Special Session: Anniversaries, Dutch contributions to urology and a book launch
While some anniversaries had already passed as the Amsterdam congress was postponed from 2020, it also allowed the EAU History Office to celebrate two others at its special session at EAU22. The History Office itself might find itself celebrating a slightly awkward “32-year anniversary” but on the other hand EAU22 was perfectly timed to commemorate both the EAU’s 50th Anniversary and the 40th anniversary of the discovery of intracavernous injections for erectile dysfunction.
Prof. Ronald Virag (Paris, FR) published the first paper on this topic in 1982 and he was present forty years later, introduced by former Chief Editor of European Urology Prof. Claude Schulman (Brussels, BE). Prof. Virag took the audience back to his original insights as a vascular surgeon, studying the effects of direct injection of papaverine into the epigastric artery, and how the discoveries were experienced by his patients in those first years.
Another speaker with an important first-hand account from the 1980s was former EAU Secretary General Prof. Debruyne, freshly honoured for his own contributions (1992-2004 and the 1990 Amsterdam Congress). Far from holding a dry talk about all of the signed documents, Prof. Debruyne painted a colourful picture of the cut and thrust of those early years, not shying away from pointing out the “challenging” personalities of those (almost exclusively) men who shaped the EAU in the first two decades.
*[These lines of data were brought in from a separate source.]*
open Classical in
/-- ★★ **⟨SCL∘⟩ → ⟨MGAS∘⟩ → H4ᶜ∘ `BeyondOneLoopSmallIntCan` VERBATIM** — FILE 1's ✓`beyondOneLoopSmallInt_of_repInt` after `repInt_of_multiGasInt`.
[cite: Balaban1985UV3, (45)-(47) p.267; Balaban1987RG1, Thm 1 (0.19)-(0.26) pp.255-257] -/
theorem beyondOneLoopSmallInt_of_multiGasInt
    (hS : ∀ (L : ℕ), ∃ c₀ : ℝ, 0 < c₀ ∧ c₀ ≤ 1 ∧ ∀ (cw : ℝ), 0 < cw → cw ≤ c₀ →
      ∃ pS : ℝ, ∀ (b₀ p₀ : ℝ), 0 < b₀ → pS ≤ p₀ → 0 < p₀ → ∃ ε₁ : ℝ, 0 < ε₁ ∧ ∀ (ε₀ : ℝ), 0 < ε₀ → ε₀ ≤ ε₁ →
      ∃ γ₁ : ℝ, 0 < γ₁ ∧ ∀ (F : T3Family) (γ : ℝ), F.L = L → 0 < γ → γ ≤ γ₁ →
        ∀ (J K : ℕ) (hJK : J ≤ K) (V : GaugeField (F.P J) 0 (Matrix.specialUnitaryGroup (Fin 2) ℂ)), PlaqSmall (θBal F.L γ (cw * b₀) p₀ J) V →
          ∃ a : ℝ, Tendsto (fun lam : ℝ =>
            (Real.log (Node00.canonVersion (fieldMeasure (F.P J) 0 (Matrix.specialUnitaryGroup (Fin 2) ℂ)) (heightDensity F (γ / lam) hJK (histGood F ℰp (θBal F.L γ b₀ p₀) K J)) V) + (F.scheme ℰp (γ / lam)).β K * minActionRegPr F J K hJK ε₀ V)
            - (Real.log (Node00.canonVersion (fieldMeasure (F.P J) 0 (Matrix.specialUnitaryGroup (Fin 2) ℂ)) (heightDensity F (γ / lam) hJK (histGood F ℰp (θBal F.L γ b₀ p₀) K J)) 1) + (F.scheme ℰp (γ / lam)).β K * minActionRegPr F J K hJK ε₀ 1)) atTop (𝓝 a))
    (hM : ∀ (L : ℕ), ∃ c₀ : ℝ, 0 < c₀ ∧ c₀ ≤ 1 ∧ ∀ (cw : ℝ), 0 < cw → cw ≤ c₀ →
      ∃ pS : ℝ, ∀ (b₀ p₀ : ℝ), 0 < b₀ → pS ≤ p₀ → 0 < p₀ → ∃ ε₁ : ℝ, 0 < ε₁ ∧ ∀ (ε₀ : ℝ), 0 < ε₀ → ε₀ ≤ ε₁ →
      ∃ γ₁ : ℝ, 0 < γ₁ ∧ ∃ κ : ℝ, 0 < κ ∧
        ∀ (F : T3Family) (γ : ℝ), F.L = L → 0 < γ → γ ≤ γ₁ →
          ∃ Φ : ℕ → ℝ, (∀ J, 0 ≤ Φ J) ∧ Tendsto (fun J : ℕ => (J : ℝ) * Φ J) atTop (𝓝 0) ∧
            ∀ (J K : ℕ) (hJK : J ≤ K),
              ∃ (m : ℕ) (c : ℝ) (N : Fin m → ℝ) (w : Fin m → GaugeField (F.P J) 0 (Matrix.specialUnitaryGroup (Fin 2) ℂ) → Finset (PBond (F.P J) 0) → ℝ),
                (∀ i : Fin m, (∃ (wbar a ℓ : Finset (PBond (F.P J) 0) → ℝ),
                  (∀ U, (w i) U ∅ = 0) ∧
                  (∀ (X : Finset (PBond (F.P J) 0)) (U U' : GaugeField (F.P J) 0 (Matrix.specialUnitaryGroup (Fin 2) ℂ)), (∀ e ∈ X, U e = U' e) → (w i) U X = (w i) U' X) ∧
                  (∀ X, 0 ≤ a X) ∧ (∀ X, 0 ≤ ℓ X) ∧
                  (∀ U, U ∈ {U : GaugeField (F.P J) 0 (Matrix.specialUnitaryGroup (Fin 2) ℂ) | PlaqSmall (θBal F.L γ (cw * b₀) p₀ J) U} → ∀ X, |(w i) U X| ≤ wbar X) ∧
                  (∀ X : Finset (PBond (F.P J) 0), ∀ e ∈ X, ∀ e' ∈ X, (e.src.tdist e'.src : ℝ) ≤ ℓ X) ∧
                  (∀ X : Finset (PBond (F.P J) 0), ∑ X' ∈ Finset.univ.filter (fun X' => polyInc X' X), wbar X' * Real.exp (a X' + κ * ℓ X') ≤ a X) ∧
                  (∀ e : PBond (F.P J) 0, a {e} ≤ N i))) ∧
                (∑ i, N i ≤ Φ J) ∧
                ∀ U : GaugeField (F.P J) 0 (Matrix.specialUnitaryGroup (Fin 2) ℂ), PlaqSmall (θBal F.L γ (cw * b₀) p₀ J) U →
                  (Real.log (Node00.canonVersion (fieldMeasure (F.P J) 0 (Matrix.specialUnitaryGroup (Fin 2) ℂ)) (heightDensity F (γ / 1) hJK (histGood F ℰp (θBal F.L γ b₀ p₀) K J)) U) + (F.scheme ℰp (γ / 1)).β K * minActionRegPr F J K hJK ε₀ U)
                    = c + limUnder atTop (fun lam : ℝ => (Real.log (Node00.canonVersion (fieldMeasure (F.P J) 0 (Matrix.specialUnitaryGroup (Fin 2) ℂ)) (heightDensity F (γ / lam) hJK (histGood F ℰp (θBal F.L γ b₀ p₀) K J)) U) + (F.scheme ℰp (γ / lam)).β K * minActionRegPr F J K hJK ε₀ U)
                        - (Real.log (Node00.canonVersion (fieldMeasure (F.P J) 0 (Matrix.specialUnitaryGroup (Fin 2) ℂ)) (heightDensity F (γ / lam) hJK (histGood F ℰp (θBal F.L γ b₀ p₀) K J)) 1) + (F.scheme ℰp (γ / lam)).β K * minActionRegPr F J K hJK ε₀ 1))
                      + ∑ i, Real.log (polymerPartitionFunction polyInc (fun X : Finset (PBond (F.P J) 0) => (((w i) U X : ℝ) : ℂ)) Finset.univ).re) :
    ∀ (L : ℕ), ∃ c₀ : ℝ, 0 < c₀ ∧ c₀ ≤ 1 ∧ ∀ (c : ℝ), 0 < c → c ≤ c₀ → ∃ pS : ℝ, ∀ (b₀ p₀ : ℝ), 0 < b₀ → pS ≤ p₀ → 0 < p₀ →
      ∃ ε₁ : ℝ, 0 < ε₁ ∧ ∀ (ε₀ : ℝ), 0 < ε₀ → ε₀ ≤ ε₁ →
      ∃ γ₁ : ℝ, 0 < γ₁ ∧ ∃ κ : ℝ, 0 < κ ∧ ∀ (F : T3Family) (γ : ℝ), F.L = L → 0 < γ → γ ≤ γ₁ →
        ∃ φ₂ : ℕ → ℝ, (∀ J, 0 ≤ φ₂ J) ∧ Tendsto (fun J : ℕ => (J : ℝ) * φ₂ J) atTop (𝓝 0) ∧
          ∀ (J K : ℕ) (hJK : J ≤ K) (b b' : PBond (F.P J) 0) (U V W Z : GaugeField (F.P J) 0 (Matrix.specialUnitaryGroup (Fin 2) ℂ)),
            PlaqSmall (θBal F.L γ (c * b₀) p₀ J) U → PlaqSmall (θBal F.L γ (c * b₀) p₀ J) V →
            PlaqSmall (θBal F.L γ (c * b₀) p₀ J) W → PlaqSmall (θBal F.L γ (c * b₀) p₀ J) Z →
            (∀ e, e ≠ b → U e = V e) → (∀ e, e ≠ b' → U e = W e) → (∀ e, e ≠ b' → V e = Z e) → (∀ e, e ≠ b → W e = Z e) →
            |(((Real.log (Node00.canonVersion (fieldMeasure (F.P J) 0 (Matrix.specialUnitaryGroup (Fin 2) ℂ)) (heightDensity F (γ / 1) hJK (histGood F ℰp (θBal F.L γ b₀ p₀) K J)) U) + (F.scheme ℰp (γ / 1)).β K * minActionRegPr F J K hJK ε₀ U)
                - (Real.log (Node00.canonVersion (fieldMeasure (F.P J) 0 (Matrix.specialUnitaryGroup (Fin 2) ℂ)) (heightDensity F (γ / 1) hJK (histGood F ℰp (θBal F.L γ b₀ p₀) K J)) V) + (F.scheme ℰp (γ / 1)).β K * minActionRegPr F J K hJK ε₀ V))
              - ((Real.log (Node00.canonVersion (fieldMeasure (F.P J) 0 (Matrix.specialUnitaryGroup (Fin 2) ℂ)) (heightDensity F (γ / 1) hJK (histGood F ℰp (θBal F.L γ b₀ p₀) K J)) W) + (F.scheme ℰp (γ / 1)).β K * minActionRegPr F J K hJK ε₀ W)
                - (Real.log (Node00.canonVersion (fieldMeasure (F.P J) 0 (Matrix.specialUnitaryGroup (Fin 2) ℂ)) (heightDensity F (γ / 1) hJK (histGood F ℰp (θBal F.L γ b₀ p₀) K J)) Z) + (F.scheme ℰp (γ / 1)).β K * minActionRegPr F J K hJK ε₀ Z)))
              - limUnder atTop (fun lam : ℝ =>
                ((Real.log (Node00.canonVersion (fieldMeasure (F.P J) 0 (Matrix.specialUnitaryGroup (Fin 2) ℂ)) (heightDensity F (γ / lam) hJK (histGood F ℰp (θBal F.L γ b₀ p₀) K J)) U) + (F.scheme ℰp (γ / lam)).β K * minActionRegPr F J K hJK ε₀ U)
                  - (Real.log (Node00.canonVersion (fieldMeasure (F.P J) 0 (Matrix.specialUnitaryGroup (Fin 2) ℂ)) (heightDensity F (γ / lam) hJK (histGood F ℰp (θBal F.L γ b₀ p₀) K J)) V) + (F.scheme ℰp (γ / lam)).β K * minActionRegPr F J K hJK ε₀ V))
                - ((Real.log (Node00.canonVersion (fieldMeasure (F.P J) 0 (Matrix.specialUnitaryGroup (Fin 2) ℂ)) (heightDensity F (γ / lam) hJK (histGood F ℰp (θBal F.L γ b₀ p₀) K J)) W) + (F.scheme ℰp (γ / lam)).β K * minActionRegPr F J K hJK ε₀ W)
                  - (Real.log (Node00.canonVersion (fieldMeasure (F.P J) 0 (Matrix.specialUnitaryGroup (Fin 2) ℂ)) (heightDensity F (γ / lam) hJK (histGood F ℰp (θBal F.L γ b₀ p₀) K J)) Z) + (F.scheme ℰp (γ / lam)).β K * minActionRegPr F J K hJK ε₀ Z)))|
              ≤ φ₂ J * Real.exp (-(κ * (b.src.tdist b'.src : ℝ))) :=
  beyondOneLoopSmallInt_of_repInt hS (repInt_of_multiGasInt hM)

end Doors

end Summit.QuantumFields.YangMills.Theorems.BeyondOneLoopInteriorMultiGasDoor

end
The third anniversary belonged to the History Office itself. Dr. Johan Mattelaer (Kortrijk, BE), its first chairman and currently honorary member reflected on its origins at the 1990 EAU Congress in Amsterdam, and subsequent achievements. Dr. Mattelaer is still a prolific author, also presenting the latest Congress gift book, Roma Intima together with his co-author Dr. Bert Gevaert (Bruges, BE) at the session.
Dutch topics
It was Prof. Rob Pelger (Leiden, NL) who recounted how the Dutch surgeon Pieter Donker and Patrick Walsh worked together to discover and describe the nerves that control erections, paving the way for the nerve-sparing prostatectomy. The original sketches by Prof. Walsh, as well as several anatomical drawings by Donker are on display in the Historical Exhibition across from the EAU Booth.
Dr. Pieter Dik (Zeist, NL) seized on the Dutch theme to tell the stories of Van Stockum and Zaaijer, two Dutch urologists from the early 20th century whose names would not be attached to the procedures they pioneered: the Millin and Bricker. While Terrence Millin was aware of Van Stockum’s work and cited him some forty years later, Zaaijers unsuccessful attempts at uretero-ileal-cutaneostomy was largely unknown when Bricker published his method in the 1950s.
Perhaps most topical of all was Dr. Frank IJpma (Amsterdam, NL) who gave a potted history of his research into the Amsterdam surgeon’s guild as famously depicted by Rembrandt in his The Anatomy Lesson of Dr. Nicolaes Tulp (1632).